Two consequences. Convergence rate: if condition (a) is strengthened to a quantitative approximation rate — $L^*(\mathcal{H}_k) - L^* = O(k^{-\alpha})$ for some $\alpha > 0$ — then the convergence in Theorem 2 happens at a quantifiable rate, determined by trading $k$ off against the penalty (Lugosi and Zeger 1995). No rate without smoothness: without quantitative approximation conditions, the convergence in Theorem 2 can be arbitrarily slow (Devroye, Györfi, and Lugosi 1996, §7).

Proof of consistency

The argument is: pick a reference class $K$ that’s good enough in approximation, observe that its penalty vanishes as $n \to \infty$, plug both into the oracle inequality, take the limit.
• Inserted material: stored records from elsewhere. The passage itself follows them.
/-- Flat kernel identity of cell `pencil1`: `Σ_x coef_x · KΓ_x · Φ_x ≡ 0` (5 terms). -/
theorem kernel_pencil1 (a : Fin 8 → ℤ) (s t : ℂ) (hz_kk_a3ma5a7_1 : ((a 3 : ℂ) - (a 5 : ℂ) + (a 7 : ℂ) + 1 : ℂ) ≠ 0) (hz_kk_a3_1 : ((a 3 : ℂ) + 1 : ℂ) ≠ 0) (hz_kk_a1_1 : ((a 1 : ℂ) + 1 : ℂ) ≠ 0) (hz_kk_a0_1 : ((a 0 : ℂ) + 1 : ℂ) ≠ 0) (hz_kk_a0a1ma3a5ma7_1 : ((a 0 : ℂ) + (a 1 : ℂ) - (a 3 : ℂ) + (a 5 : ℂ) - (a 7 : ℂ) + 1 : ℂ) ≠ 0) (hz_mt__0 : (-t : ℂ) ≠ 0) (hz_mu_ma1ma2a3m2a52a7_m1 : (-s - t - (a 1 : ℂ) - (a 2 : ℂ) + (a 3 : ℂ) - 2 * (a 5 : ℂ) + 2 * (a 7 : ℂ) - 1 : ℂ) ≠ 0) (hz_ps_a1a2a5ma7_2 : (s + (a 1 : ℂ) + (a 2 : ℂ) + (a 5 : ℂ) - (a 7 : ℂ) + 2 : ℂ) ≠ 0) (hz_pt_a6_1 : (t + (a 6 : ℂ) + 1 : ℂ) ≠ 0) (hz_pt_a2a5ma7_1 : (t + (a 2 : ℂ) + (a 5 : ℂ) - (a 7 : ℂ) + 1 : ℂ) ≠ 0) (hz_pt_a1a2a5ma7_2 : (t + (a 1 : ℂ) + (a 2 : ℂ) + (a 5 : ℂ) - (a 7 : ℂ) + 2 : ℂ) ≠ 0) (hz_pt_a0a6_2 : (t + (a 0 : ℂ) + (a 6 : ℂ) + 2 : ℂ) ≠ 0) (hz_pt_a0a1ma3a5ma7_1 : (t + (a 0 : ℂ) + (a 1 : ℂ) - (a 3 : ℂ) + (a 5 : ℂ) - (a 7 : ℂ) + 1 : ℂ) ≠ 0) (hz_pu_a1a2a5ma7_2 : (s + t + (a 1 : ℂ) + (a 2 : ℂ) + (a 5 : ℂ) - (a 7 : ℂ) + 2 : ℂ) ≠ 0) :
    ((-(((a 1 : ℂ) + 1) * ((a 3 : ℂ) + 1))) * (Complex.Gamma ((a 3 : ℂ) + 1) * Complex.Gamma ((a 4 : ℂ) + 1) * Complex.Gamma ((a 0 : ℂ) + 1) * Complex.Gamma ((a 1 : ℂ) + 1) / (Complex.Gamma ((a 4 : ℂ) + (a 5 : ℂ) - (a 7 : ℂ) + 1) * Complex.Gamma ((a 0 : ℂ) + (a 1 : ℂ) - (a 3 : ℂ) + (a 5 : ℂ) - (a 7 : ℂ) + 1) * Complex.Gamma ((a 3 : ℂ) - (a 5 : ℂ) + (a 7 : ℂ) + 1)))) * barnesKernel ![a 4 + a 5 - a 7, a 1 + a 2 - a 3 + a 5 - a 7, a 5, a 1 + a 2 + a 5 - a 7, a 6, a 2 + a 5 - a 7, a 0 + a 1 - a 3 + a 5 - a 7] ![a 3, a 4, a 0 - a 2 + a 4, a 0, a 1] s t +
      (((-(a 0 : ℂ) + (a 2 : ℂ) + (a 3 : ℂ) + 1) * ((a 0 : ℂ) + (a 1 : ℂ) + 2)) * (Complex.Gamma ((a 3 : ℂ) + 2) * Complex.Gamma ((a 4 : ℂ) + 1) * Complex.Gamma ((a 0 : ℂ) + 1) * Complex.Gamma ((a 1 : ℂ) + 2) / (Complex.Gamma ((a 4 : ℂ) + (a 5 : ℂ) - (a 7 : ℂ) + 1) * Complex.Gamma ((a 0 : ℂ) + (a 1 : ℂ) - (a 3 : ℂ) + (a 5 : ℂ) - (a 7 : ℂ) + 1) * Complex.Gamma ((a 3 : ℂ) - (a 5 : ℂ) + (a 7 : ℂ) + 2)))) * barnesKernel ![a 4 + a 5 - a 7, a 1 + a 2 - a 3 + a 5 - a 7, a 5, a 1 + a 2 + a 5 - a 7 + 1, a 6, a 2 + a 5 - a 7, a 0 + a 1 - a 3 + a 5 - a 7] ![a 3 + 1, a 4, a 0 - a 2 + a 4, a 0, a 1 + 1] s t +
      ((((a 0 : ℂ) + (a 1 : ℂ) - (a 3 : ℂ) + (a 5 : ℂ) - (a 7 : ℂ) + 1) * ((a 0 : ℂ) - (a 2 : ℂ) - (a 5 : ℂ) + (a 6 : ℂ) + (a 7 : ℂ) + 1)) * (Complex.Gamma ((a 3 : ℂ) + 2) * Complex.Gamma ((a 4 : ℂ) + 1) * Complex.Gamma ((a 0 : ℂ) + 2) * Complex.Gamma ((a 1 : ℂ) + 2) / (Complex.Gamma ((a 4 : ℂ) + (a 5 : ℂ) - (a 7 : ℂ) + 1) * Complex.Gamma ((a 0 : ℂ) + (a 1 : ℂ) - (a 3 : ℂ) + (a 5 : ℂ) - (a 7 : ℂ) + 2) * Complex.Gamma ((a 3 : ℂ) - (a 5 : ℂ) + (a 7 : ℂ) + 2)))) * barnesKernel ![a 4 + a 5 - a 7, a 1 + a 2 - a 3 + a 5 - a 7, a 5, a 1 + a 2 + a 5 - a 7 + 1, a 6, a 2 + a 5 - a 7, a 0 + a 1 - a 3 + a 5 - a 7 + 1] ![a 3 + 1, a 4, a 0 - a 2 + a 4 + 1, a 0 + 1, a 1 + 1] s t +
      ((-(((a 1 : ℂ) + 1) * ((a 0 : ℂ) + (a 1 : ℂ) - (a 3 : ℂ) + (a 5 : ℂ) - (a 7 : ℂ) + 1))) * (Complex.Gamma ((a 3 : ℂ) + 2) * Complex.Gamma ((a 4 : ℂ) + 1) * Complex.Gamma ((a 0 : ℂ) + 1) * Complex.Gamma ((a 1 : ℂ) + 1) / (Complex.Gamma ((a 4 : ℂ) + (a 5 : ℂ) - (a 7 : ℂ) + 1) * Complex.Gamma ((a 0 : ℂ) + (a 1 : ℂ) - (a 3 : ℂ) + (a 5 : ℂ) - (a 7 : ℂ) + 2) * Complex.Gamma ((a 3 : ℂ) - (a 5 : ℂ) + (a 7 : ℂ) + 2)))) * barnesKernel ![a 4 + a 5 - a 7, a 1 + a 2 - a 3 + a 5 - a 7, a 5, a 1 + a 2 + a 5 - a 7 + 1, a 6 + 1, a 2 + a 5 - a 7 + 1, a 0 + a 1 - a 3 + a 5 - a 7 + 1] ![a 3 + 1, a 4, a 0 - a 2 + a 4 + 1, a 0, a 1] s t +
      ((((a 1 : ℂ) + 1) * ((a 0 : ℂ) + (a 1 : ℂ) - (a 3 : ℂ) + (a 5 : ℂ) - (a 7 : ℂ) + 1)) * (Complex.Gamma ((a 3 : ℂ) + 2) * Complex.Gamma ((a 4 : ℂ) + 1) * Complex.Gamma ((a 0 : ℂ) + 1) * Complex.Gamma ((a 1 : ℂ) + 1) / (Complex.Gamma ((a 4 : ℂ) + (a 5 : ℂ) - (a 7 : ℂ) + 1) * Complex.Gamma ((a 0 : ℂ) + (a 1 : ℂ) - (a 3 : ℂ) + (a 5 : ℂ) - (a 7 : ℂ) + 2) * Complex.Gamma ((a 3 : ℂ) - (a 5 : ℂ) + (a 7 : ℂ) + 2)))) * barnesKernel ![a 4 + a 5 - a 7, a 1 + a 2 - a 3 + a 5 - a 7, a 5, a 1 + a 2 + a 5 - a 7 + 1, a 6 + 1, a 2 + a 5 - a 7 + 1, a 0 + a 1 - a 3 + a 5 - a 7 + 1] ![a 3 + 1, a 4, a 0 - a 2 + a 4 + 1, a 0, a 1] s (t - 1) = 0 := by
  rw [kterm_star12_0 a s t, kterm_dsUp a s t, kterm_dsUp_slotDown1 a s t, kterm_virtualT_00 a s t, kterm_virtualT_01 a s t]
  have hG_kk_a3ma5a7_2 : Complex.Gamma ((a 3 : ℂ) - (a 5 : ℂ) + (a 7 : ℂ) + 2) = ((a 3 : ℂ) - (a 5 : ℂ) + (a 7 : ℂ) + 1) * Complex.Gamma ((a 3 : ℂ) - (a 5 : ℂ) + (a 7 : ℂ) + 1) := by
    have h' := Complex.Gamma_add_one ((a 3 : ℂ) - (a 5 : ℂ) + (a 7 : ℂ) + 1) hz_kk_a3ma5a7_1
    rw [show ((a 3 : ℂ) - (a 5 : ℂ) + (a 7 : ℂ) + 1 : ℂ) + 1 = (a 3 : ℂ) - (a 5 : ℂ) + (a 7 : ℂ) + 2 by ring] at h'
    exact h'
  have hG_kk_a3_2 : Complex.Gamma ((a 3 : ℂ) + 2) = ((a 3 : ℂ) + 1) * Complex.Gamma ((a 3 : ℂ) + 1) := by
    have h' := Complex.Gamma_add_one ((a 3 : ℂ) + 1) hz_kk_a3_1
    rw [show ((a 3 : ℂ) + 1 : ℂ) + 1 = (a 3 : ℂ) + 2 by ring] at h'
    exact h'
  have hG_kk_a1_2 : Complex.Gamma ((a 1 : ℂ) + 2) = ((a 1 : ℂ) + 1) * Complex.Gamma ((a 1 : ℂ) + 1) := by
    have h' := Complex.Gamma_add_one ((a 1 : ℂ) + 1) hz_kk_a1_1
    rw [show ((a 1 : ℂ) + 1 : ℂ) + 1 = (a 1 : ℂ) + 2 by ring] at h'
    exact h'
  have hG_kk_a0_2 : Complex.Gamma ((a 0 : ℂ) + 2) = ((a 0 : ℂ) + 1) * Complex.Gamma ((a 0 : ℂ) + 1) := by
    have h' := Complex.Gamma_add_one ((a 0 : ℂ) + 1) hz_kk_a0_1
    rw [show ((a 0 : ℂ) + 1 : ℂ) + 1 = (a 0 : ℂ) + 2 by ring] at h'
    exact h'
  have hG_kk_a0a1ma3a5ma7_2 : Complex.Gamma ((a 0 : ℂ) + (a 1 : ℂ) - (a 3 : ℂ) + (a 5 : ℂ) - (a 7 : ℂ) + 2) = ((a 0 : ℂ) + (a 1 : ℂ) - (a 3 : ℂ) + (a 5 : ℂ) - (a 7 : ℂ) + 1) * Complex.Gamma ((a 0 : ℂ) + (a 1 : ℂ) - (a 3 : ℂ) + (a 5 : ℂ) - (a 7 : ℂ) + 1) := by
    have h' := Complex.Gamma_add_one ((a 0 : ℂ) + (a 1 : ℂ) - (a 3 : ℂ) + (a 5 : ℂ) - (a 7 : ℂ) + 1) hz_kk_a0a1ma3a5ma7_1
    rw [show ((a 0 : ℂ) + (a 1 : ℂ) - (a 3 : ℂ) + (a 5 : ℂ) - (a 7 : ℂ) + 1 : ℂ) + 1 = (a 0 : ℂ) + (a 1 : ℂ) - (a 3 : ℂ) + (a 5 : ℂ) - (a 7 : ℂ) + 2 by ring] at h'
    exact h'
  have hG_mt__1 : Complex.Gamma (-t + 1) = (-t) * Complex.Gamma (-t) := by
    have h' := Complex.Gamma_add_one (-t) hz_mt__0
    rw [show (-t : ℂ) + 1 = -t + 1 by ring] at h'
    exact h'
  have hG_mu_ma1ma2a3m2a52a7_0 : Complex.Gamma (-s - t - (a 1 : ℂ) - (a 2 : ℂ) + (a 3 : ℂ) - 2 * (a 5 : ℂ) + 2 * (a 7 : ℂ)) = (-s - t - (a 1 : ℂ) - (a 2 : ℂ) + (a 3 : ℂ) - 2 * (a 5 : ℂ) + 2 * (a 7 : ℂ) - 1) * Complex.Gamma (-s - t - (a 1 : ℂ) - (a 2 : ℂ) + (a 3 : ℂ) - 2 * (a 5 : ℂ) + 2 * (a 7 : ℂ) - 1) := by
    have h' := Complex.Gamma_add_one (-s - t - (a 1 : ℂ) - (a 2 : ℂ) + (a 3 : ℂ) - 2 * (a 5 : ℂ) + 2 * (a 7 : ℂ) - 1) hz_mu_ma1ma2a3m2a52a7_m1
    rw [show (-s - t - (a 1 : ℂ) - (a 2 : ℂ) + (a 3 : ℂ) - 2 * (a 5 : ℂ) + 2 * (a 7 : ℂ) - 1 : ℂ) + 1 = -s - t - (a 1 : ℂ) - (a 2 : ℂ) + (a 3 : ℂ) - 2 * (a 5 : ℂ) + 2 * (a 7 : ℂ) by ring] at h'
    exact h'
  have hG_ps_a1a2a5ma7_3 : Complex.Gamma (s + (a 1 : ℂ) + (a 2 : ℂ) + (a 5 : ℂ) - (a 7 : ℂ) + 3) = (s + (a 1 : ℂ) + (a 2 : ℂ) + (a 5 : ℂ) - (a 7 : ℂ) + 2) * Complex.Gamma (s + (a 1 : ℂ) + (a 2 : ℂ) + (a 5 : ℂ) - (a 7 : ℂ) + 2) := by
    have h' := Complex.Gamma_add_one (s + (a 1 : ℂ) + (a 2 : ℂ) + (a 5 : ℂ) - (a 7 : ℂ) + 2) hz_ps_a1a2a5ma7_2
    rw [show (s + (a 1 : ℂ) + (a 2 : ℂ) + (a 5 : ℂ) - (a 7 : ℂ) + 2 : ℂ) + 1 = s + (a 1 : ℂ) + (a 2 : ℂ) + (a 5 : ℂ) - (a 7 : ℂ) + 3 by ring] at h'
    exact h'
  have hG_pt_a6_2 : Complex.Gamma (t + (a 6 : ℂ) + 2) = (t + (a 6 : ℂ) + 1) * Complex.Gamma (t + (a 6 : ℂ) + 1) := by
    have h' := Complex.Gamma_add_one (t + (a 6 : ℂ) + 1) hz_pt_a6_1
    rw [show (t + (a 6 : ℂ) + 1 : ℂ) + 1 = t + (a 6 : ℂ) + 2 by ring] at h'
    exact h'
  have hG_pt_a2a5ma7_2 : Complex.Gamma (t + (a 2 : ℂ) + (a 5 : ℂ) - (a 7 : ℂ) + 2) = (t + (a 2 : ℂ) + (a 5 : ℂ) - (a 7 : ℂ) + 1) * Complex.Gamma (t + (a 2 : ℂ) + (a 5 : ℂ) - (a 7 : ℂ) + 1) := by
    have h' := Complex.Gamma_add_one (t + (a 2 : ℂ) + (a 5 : ℂ) - (a 7 : ℂ) + 1) hz_pt_a2a5ma7_1
    rw [show (t + (a 2 : ℂ) + (a 5 : ℂ) - (a 7 : ℂ) + 1 : ℂ) + 1 = t + (a 2 : ℂ) + (a 5 : ℂ) - (a 7 : ℂ) + 2 by ring] at h'
    exact h'
  have hG_pt_a1a2a5ma7_3 : Complex.Gamma (t + (a 1 : ℂ) + (a 2 : ℂ) + (a 5 : ℂ) - (a 7 : ℂ) + 3) = (t + (a 1 : ℂ) + (a 2 : ℂ) + (a 5 : ℂ) - (a 7 : ℂ) + 2) * Complex.Gamma (t + (a 1 : ℂ) + (a 2 : ℂ) + (a 5 : ℂ) - (a 7 : ℂ) + 2) := by
    have h' := Complex.Gamma_add_one (t + (a 1 : ℂ) + (a 2 : ℂ) + (a 5 : ℂ) - (a 7 : ℂ) + 2) hz_pt_a1a2a5ma7_2
    rw [show (t + (a 1 : ℂ) + (a 2 : ℂ) + (a 5 : ℂ) - (a 7 : ℂ) + 2 : ℂ) + 1 = t + (a 1 : ℂ) + (a 2 : ℂ) + (a 5 : ℂ) - (a 7 : ℂ) + 3 by ring] at h'
    exact h'
  have hG_pt_a0a6_3 : Complex.Gamma (t + (a 0 : ℂ) + (a 6 : ℂ) + 3) = (t + (a 0 : ℂ) + (a 6 : ℂ) + 2) * Complex.Gamma (t + (a 0 : ℂ) + (a 6 : ℂ) + 2) := by
    have h' := Complex.Gamma_add_one (t + (a 0 : ℂ) + (a 6 : ℂ) + 2) hz_pt_a0a6_2
    rw [show (t + (a 0 : ℂ) + (a 6 : ℂ) + 2 : ℂ) + 1 = t + (a 0 : ℂ) + (a 6 : ℂ) + 3 by ring] at h'
    exact h'
  have hG_pt_a0a1ma3a5ma7_2 : Complex.Gamma (t + (a 0 : ℂ) + (a 1 : ℂ) - (a 3 : ℂ) + (a 5 : ℂ) - (a 7 : ℂ) + 2) = (t + (a 0 : ℂ) + (a 1 : ℂ) - (a 3 : ℂ) + (a 5 : ℂ) - (a 7 : ℂ) + 1) * Complex.Gamma (t + (a 0 : ℂ) + (a 1 : ℂ) - (a 3 : ℂ) + (a 5 : ℂ) - (a 7 : ℂ) + 1) := by
    have h' := Complex.Gamma_add_one (t + (a 0 : ℂ) + (a 1 : ℂ) - (a 3 : ℂ) + (a 5 : ℂ) - (a 7 : ℂ) + 1) hz_pt_a0a1ma3a5ma7_1
    rw [show (t + (a 0 : ℂ) + (a 1 : ℂ) - (a 3 : ℂ) + (a 5 : ℂ) - (a 7 : ℂ) + 1 : ℂ) + 1 = t + (a 0 : ℂ) + (a 1 : ℂ) - (a 3 : ℂ) + (a 5 : ℂ) - (a 7 : ℂ) + 2 by ring] at h'
    exact h'
  have hG_pu_a1a2a5ma7_3 : Complex.Gamma (s + t + (a 1 : ℂ) + (a 2 : ℂ) + (a 5 : ℂ) - (a 7 : ℂ) + 3) = (s + t + (a 1 : ℂ) + (a 2 : ℂ) + (a 5 : ℂ) - (a 7 : ℂ) + 2) * Complex.Gamma (s + t + (a 1 : ℂ) + (a 2 : ℂ) + (a 5 : ℂ) - (a 7 : ℂ) + 2) := by
    have h' := Complex.Gamma_add_one (s + t + (a 1 : ℂ) + (a 2 : ℂ) + (a 5 : ℂ) - (a 7 : ℂ) + 2) hz_pu_a1a2a5ma7_2
    rw [show (s + t + (a 1 : ℂ) + (a 2 : ℂ) + (a 5 : ℂ) - (a 7 : ℂ) + 2 : ℂ) + 1 = s + t + (a 1 : ℂ) + (a 2 : ℂ) + (a 5 : ℂ) - (a 7 : ℂ) + 3 by ring] at h'
    exact h'
  rw [hG_kk_a3ma5a7_2, hG_kk_a3_2, hG_kk_a1_2, hG_kk_a0_2, hG_kk_a0a1ma3a5ma7_2, hG_mt__1, hG_mu_ma1ma2a3m2a52a7_0, hG_ps_a1a2a5ma7_3, hG_pt_a6_2, hG_pt_a2a5ma7_2, hG_pt_a1a2a5ma7_3, hG_pt_a0a6_3, hG_pt_a0a1ma3a5ma7_2, hG_pu_a1a2a5ma7_3]
  by_cases hGd0 : Complex.Gamma (s + (a 1 : ℂ) + (a 2 : ℂ) + (a 5 : ℂ) - (a 7 : ℂ) + 2) = 0
  · simp [hGd0]
  by_cases hGd1 : Complex.Gamma (s + (a 4 : ℂ) + (a 5 : ℂ) + 2) = 0
  · simp [hGd1]
  by_cases hGd2 : Complex.Gamma (t + (a 0 : ℂ) + (a 6 : ℂ) + 2) = 0
  · simp [hGd2]
  by_cases hGd3 : Complex.Gamma (t + (a 1 : ℂ) + (a 2 : ℂ) + (a 5 : ℂ) - (a 7 : ℂ) + 2) = 0
  · simp [hGd3]
  by_cases hGd4 : Complex.Gamma ((a 4 : ℂ) + (a 5 : ℂ) - (a 7 : ℂ) + 1) = 0
  · simp [hGd4]
  by_cases hGd5 : Complex.Gamma ((a 0 : ℂ) + (a 1 : ℂ) - (a 3 : ℂ) + (a 5 : ℂ) - (a 7 : ℂ) + 1) = 0
  · simp [hGd5]
  by_cases hGd6 : Complex.Gamma ((a 3 : ℂ) - (a 5 : ℂ) + (a 7 : ℂ) + 1) = 0
  · simp [hGd6]
  field_simp
  ring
Two structural notes about the proof. The reference $K$ is data-independent. This is essential: we pick $K$ based on the approximation property (a), apply the oracle inequality with $K$ on the right, and absorb the gap into the penalty. Trying to take $K = \hat k_n$ would defeat the argument, since the right-hand side of the oracle inequality is fixed before the data is seen. The proof says nothing about $\hat k_n$ itself. We never claim $\hat k_n \to \infty$ or $\hat k_n \to K^*$ for some optimal $K^*$ — what’s controlled is the risk, not the index. $\hat k_n$ can oscillate arbitrarily as long as the corresponding risk converges.

Vapnik SRM on the polynomial toy

The figure below plots training MSE, the Vapnik penalty, and their sum as functions of $k$ on the polynomial-regression toy, at $n \in \{50, 100, 500\}$. The picked $\hat k$ is the argmin of the total; we also compute the bias-variance optimum $k^*$ from a small Monte Carlo for comparison.

The reader should see two things. The U-shape exists. Training MSE decreases monotonically, penalty grows monotonically, the sum has an interior minimum. The SRM rule is well-defined and computable from the sample alone. Vapnik SRM is conservative. The picked $\hat k$ is consistently smaller than the bias-variance optimum $k^*$ computed from §1’s MC. The Vapnik bound is the worst-case uniform-convergence rate over all distributions; on a benign distribution like ours, the actual generalization gap is much smaller than the bound, and the rule pays for the safety margin by under-fitting.

This sets up §5 directly. The Bartlett–Mendelson Rademacher SRM uses a data-dependent capacity measure (empirical Rademacher complexity on the actual sample) instead of the distribution-free VC dimension. On distributions where the worst case is not the worst case (which is most distributions), the Rademacher bound is tighter, and the picked $\hat k$ moves closer to $k^*$ — though at very small $n$ a McDiarmid confidence term can dominate and flip the relative tightness (§5.5).

The pedagogical $C = 1$ above keeps the §4.5 demo’s U-shape interior so the picked $\hat k$ is interpretable. The literal FTSL constant from chaining bounds is roughly 2–8, depending on the proof route; practitioners typically don’t use the literal Vapnik bound — they use Rademacher (§5), AIC/BIC (§8), or CV (§10) instead.

n: 50δ: 0.05C (Vapnik constant): 1.00

show §3.5 three-term decomposition (capacity + 2 log k + log(π²/(6δ)))

Vapnik SRM picks k̂_V = 3 at (n = 50, δ = 0.05, C = 1.00). On this benign distribution k̂_V is consistently smaller than the oracle k* ≈ 5 — the bound pays for distribution-freeness.

Rademacher-complexity SRM (Bartlett–Mendelson 2002)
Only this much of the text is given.